import Summits.CriticalPhenomena.PercolationContinuityZ3.Theses.PercNearOneGluing
import Literature.Probability.Percolation.PercolationProofs
import Literature.Probability.Percolation.ConditionalPositiveAssociationProofs
import Literature.Probability.Percolation.TwoClusterConditionalAssociationProofs
import Summits.CriticalPhenomena.PercolationContinuityZ3.Theorems.PercNearOneGluingAdditiveGluingGoodBase
import Summits.CriticalPhenomena.PercolationContinuityZ3.Theorems.PercNearOneGluingAdditiveGluingGoodTwoRelays
import Summits.CriticalPhenomena.PercolationContinuityZ3.Theorems.PercNearOneGluingAdditiveGluingLemma5AnyRelay
import Summits.CriticalPhenomena.PercolationContinuityZ3.Theorems.PercNearOneGluingAdditiveGluingGoodStep

/-! TTRL-lite variant V1993 of stmt-CriticalPhenomena-4576

(move `small_case`, op `card_eq:A=4`: assume `A.card = 4`).  The variant's hypotheses are jointly
contradictory: `A.card = 4` and `b ∈ A` give `(A.erase b).card = 3` (`Finset.card_erase_of_mem`),
against the hypothesis `4 ≤ (A.erase b).card`.  The statement therefore holds vacuously; no new
definitions, no named facts. -/

namespace Summit.CriticalPhenomena.PercolationContinuityZ3.Theorems

open MeasureTheory Literature.Probability.LatticeModels Literature.Probability.Percolation
open scoped Classical BigOperators

/-- TTRL-lite variant V1993 of stmt-CriticalPhenomena-4576 (additive gluing, small case
`A.card = 4`).  Vacuous: with `b ∈ A` and `A.card = 4` the erased relay set `A.erase b` has
exactly `3` elements, contradicting the hypothesis `4 ≤ (A.erase b).card`. -/
theorem additiveGluing_var1993 : ∀ (n : ℕ) (w : Sym2 (Fin n) → unitInterval) (A : Finset (Fin n)) (o b : Fin n) (t : ℝ), A.card = 4 → b ∈ A → 0 < t → (∀ a ∈ A, 1 - t ≤ (prodBernoulli w).real (openConn a b)) → (∃ a₀ ∈ A, ∃ a₁ ∈ A, ∃ a₂ ∈ A, a₀ ≠ a₁ ∧ a₀ ≠ a₂ ∧ a₁ ≠ a₂ ∧ (prodBernoulli w).real (openConn a₀ b) = 1 - t ∧ (prodBernoulli w).real (openConn a₁ b) = 1 - t ∧ (prodBernoulli w).real (openConn a₂ b) = 1 - t) → 4 ≤ (A.erase b).card → ∑ W : Finset (Fin n), ∑ N : Finset (Fin n), (prodBernoulli w).real {ω : BondConfig (Fin n) | (Finset.univ.filter fun v => ω ∈ openConnIn ((↑A : Set (Fin n))ᶜ) o v) = W ∧ (A.filter fun a => ω ∈ openConnIn (insert a ((↑A : Set (Fin n))ᶜ)) o a) = N} * (if N.Nonempty then 1 - (prodBernoulli (fun e : Sym2 (Fin n) => if ∃ v ∈ W, v ∈ e then (0 : unitInterval) else w e)).real (⋃ a ∈ N, openConn a b) else 0) ≤ t := by
  intro n w A o b t hA hb _ _ _ hcard
  -- `(A.erase b).card = A.card - 1 = 3`, contradicting `4 ≤ (A.erase b).card`
  rw [Finset.card_erase_of_mem hb, hA] at hcard
  omega

end Summit.CriticalPhenomena.PercolationContinuityZ3.Theorems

════════

WHAT YOU WILL DO - From top to bottom, repeat the material above word for word.

REPLY TO THE EXERCISE -
import Summits.CriticalPhenomena.PercolationContinuityZ3.Theses.PercNearOneGluing
import Literature.Probability.Percolation.PercolationProofs
import Literature.Probability.Percolation.ConditionalPositiveAssociationProofs
import Literature.Probability.Percolation.TwoClusterConditionalAssociationProofs
import Summits.CriticalPhenomena.PercolationContinuityZ3.Theorems.PercNearOneGluingAdditiveGluingGoodBase
import Summits.CriticalPhenomena.PercolationContinuityZ3.Theorems.PercNearOneGluingAdditiveGluingGoodTwoRelays
import Summits.CriticalPhenomena.PercolationContinuityZ3.Theorems.PercNearOneGluingAdditiveGluingLemma5AnyRelay
import Summits.CriticalPhenomena.PercolationContinuityZ3.Theorems.PercNearOneGluingAdditiveGluingGoodStep

/-! TTRL-lite variant V1993 of stmt-CriticalPhenomena-4576

(move `small_case`, op `card_eq:A=4`: assume `A.card = 4`).  The variant's hypotheses are jointly
contradictory: `A.card = 4` and `b ∈ A` give `(A.erase b).card = 3` (`Finset.card_erase_of_mem`),
against the hypothesis `4 ≤ (A.erase b).card`.  The statement therefore holds vacuously; no new
definitions, no named facts. -/

namespace Summit.CriticalPhenomena.PercolationContinuityZ3.Theorems

open MeasureTheory Literature.Probability.LatticeModels Literature.Probability.Percolation
open scoped Classical BigOperators

/-- TTRL-lite variant V1993 of stmt-CriticalPhenomena-4576 (additive gluing, small case
`A.card = 4`).  Vacuous: with `b ∈ A` and `A.card = 4` the erased relay set `A.erase b` has
exactly `3` elements, contradicting the hypothesis `4 ≤ (A.erase b).card`. -/
theorem additiveGluing_var1993 : ∀ (n : ℕ) (w : Sym2 (Fin n) → unitInterval) (A : Finset (Fin n)) (o b : Fin n) (t : ℝ), A.card = 4 → b ∈ A → 0 < t → (∀ a ∈ A, 1 - t ≤ (prodBernoulli w).real (openConn a b)) → (∃ a₀ ∈ A, ∃ a₁ ∈ A, ∃ a₂ ∈ A, a₀ ≠ a₁ ∧ a₀ ≠ a₂ ∧ a₁ ≠ a₂ ∧ (prodBernoulli w).real (openConn a₀ b) = 1 - t ∧ (prodBernoulli w).real (openConn a₁ b) = 1 - t ∧ (prodBernoulli w).real (openConn a₂ b) = 1 - t) → 4 ≤ (A.erase b).card → ∑ W : Finset (Fin n), ∑ N : Finset (Fin n), (prodBernoulli w).real {ω : BondConfig (Fin n) | (Finset.univ.filter fun v => ω ∈ openConnIn ((↑A : Set (Fin n))ᶜ) o v) = W ∧ (A.filter fun a => ω ∈ openConnIn (insert a ((↑A : Set (Fin n))ᶜ)) o a) = N} * (if N.Nonempty then 1 - (prodBernoulli (fun e : Sym2 (Fin n) => if ∃ v ∈ W, v ∈ e then (0 : unitInterval) else w e)).real (⋃ a ∈ N, openConn a b) else 0) ≤ t := by
  intro n w A o b t hA hb _ _ _ hcard
  -- `(A.erase b).card = A.card - 1 = 3`, contradicting `4 ≤ (A.erase b).card`
  rw [Finset.card_erase_of_mem hb, hA] at hcard
  omega

end Summit.CriticalPhenomena.PercolationContinuityZ3.Theorems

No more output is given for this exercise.